What you should do
Return every line of the data exactly as it stands.

Dataset records
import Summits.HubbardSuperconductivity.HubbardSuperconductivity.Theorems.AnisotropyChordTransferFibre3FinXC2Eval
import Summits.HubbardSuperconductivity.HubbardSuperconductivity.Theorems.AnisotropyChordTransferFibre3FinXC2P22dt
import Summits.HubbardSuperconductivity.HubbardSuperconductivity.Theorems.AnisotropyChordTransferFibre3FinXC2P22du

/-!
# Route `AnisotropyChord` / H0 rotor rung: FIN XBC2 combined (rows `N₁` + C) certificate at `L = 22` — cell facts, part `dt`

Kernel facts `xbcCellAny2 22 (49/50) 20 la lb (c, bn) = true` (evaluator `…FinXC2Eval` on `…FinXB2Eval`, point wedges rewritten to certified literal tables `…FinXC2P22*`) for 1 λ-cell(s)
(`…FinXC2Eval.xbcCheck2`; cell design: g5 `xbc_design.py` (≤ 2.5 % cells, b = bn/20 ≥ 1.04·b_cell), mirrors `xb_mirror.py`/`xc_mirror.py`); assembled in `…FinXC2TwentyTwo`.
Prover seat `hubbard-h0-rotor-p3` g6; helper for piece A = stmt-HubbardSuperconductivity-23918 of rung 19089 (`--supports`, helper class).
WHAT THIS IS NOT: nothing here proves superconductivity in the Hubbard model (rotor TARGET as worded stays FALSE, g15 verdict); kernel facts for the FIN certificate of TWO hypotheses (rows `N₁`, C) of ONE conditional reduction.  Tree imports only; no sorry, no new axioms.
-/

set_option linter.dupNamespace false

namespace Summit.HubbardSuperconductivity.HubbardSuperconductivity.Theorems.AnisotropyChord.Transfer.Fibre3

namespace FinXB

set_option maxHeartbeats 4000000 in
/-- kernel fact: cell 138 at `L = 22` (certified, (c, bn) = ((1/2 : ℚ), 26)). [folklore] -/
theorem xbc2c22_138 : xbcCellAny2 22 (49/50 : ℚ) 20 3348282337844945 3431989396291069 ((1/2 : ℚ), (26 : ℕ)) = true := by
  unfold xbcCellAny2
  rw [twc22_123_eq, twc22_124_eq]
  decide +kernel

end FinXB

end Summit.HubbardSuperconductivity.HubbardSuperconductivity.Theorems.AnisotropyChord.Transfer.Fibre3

Solution for this problem
import Summits.HubbardSuperconductivity.HubbardSuperconductivity.Theorems.AnisotropyChordTransferFibre3FinXC2Eval
import Summits.HubbardSuperconductivity.HubbardSuperconductivity.Theorems.AnisotropyChordTransferFibre3FinXC2P22dt
import Summits.HubbardSuperconductivity.HubbardSuperconductivity.Theorems.AnisotropyChordTransferFibre3FinXC2P22du

/-!
# Route `AnisotropyChord` / H0 rotor rung: FIN XBC2 combined (rows `N₁` + C) certificate at `L = 22` — cell facts, part `dt`

Kernel facts `xbcCellAny2 22 (49/50) 20 la lb (c, bn) = true` (evaluator `…FinXC2Eval` on `…FinXB2Eval`, point wedges rewritten to certified literal tables `…FinXC2P22*`) for 1 λ-cell(s)
(`…FinXC2Eval.xbcCheck2`; cell design: g5 `xbc_design.py` (≤ 2.5 % cells, b = bn/20 ≥ 1.04·b_cell), mirrors `xb_mirror.py`/`xc_mirror.py`); assembled in `…FinXC2TwentyTwo`.
Prover seat `hubbard-h0-rotor-p3` g6; helper for piece A = stmt-HubbardSuperconductivity-23918 of rung 19089 (`--supports`, helper class).
WHAT THIS IS NOT: nothing here proves superconductivity in the Hubbard model (rotor TARGET as worded stays FALSE, g15 verdict); kernel facts for the FIN certificate of TWO hypotheses (rows `N₁`, C) of ONE conditional reduction.  Tree imports only; no sorry, no new axioms.
-/

set_option linter.dupNamespace false

namespace Summit.HubbardSuperconductivity.HubbardSuperconductivity.Theorems.AnisotropyChord.Transfer.Fibre3

namespace FinXB

set_option maxHeartbeats 4000000 in
/-- kernel fact: cell 138 at `L = 22` (certified, (c, bn) = ((1/2 : ℚ), 26)). [folklore] -/
theorem xbc2c22_138 : xbcCellAny2 22 (49/50 : ℚ) 20 3348282337844945 3431989396291069 ((1/2 : ℚ), (26 : ℕ)) = true := by
  unfold xbcCellAny2
  rw [twc22_123_eq, twc22_124_eq]
  decide +kernel

end FinXB

end Summit.HubbardSuperconductivity.HubbardSuperconductivity.Theorems.AnisotropyChord.Transfer.Fibre3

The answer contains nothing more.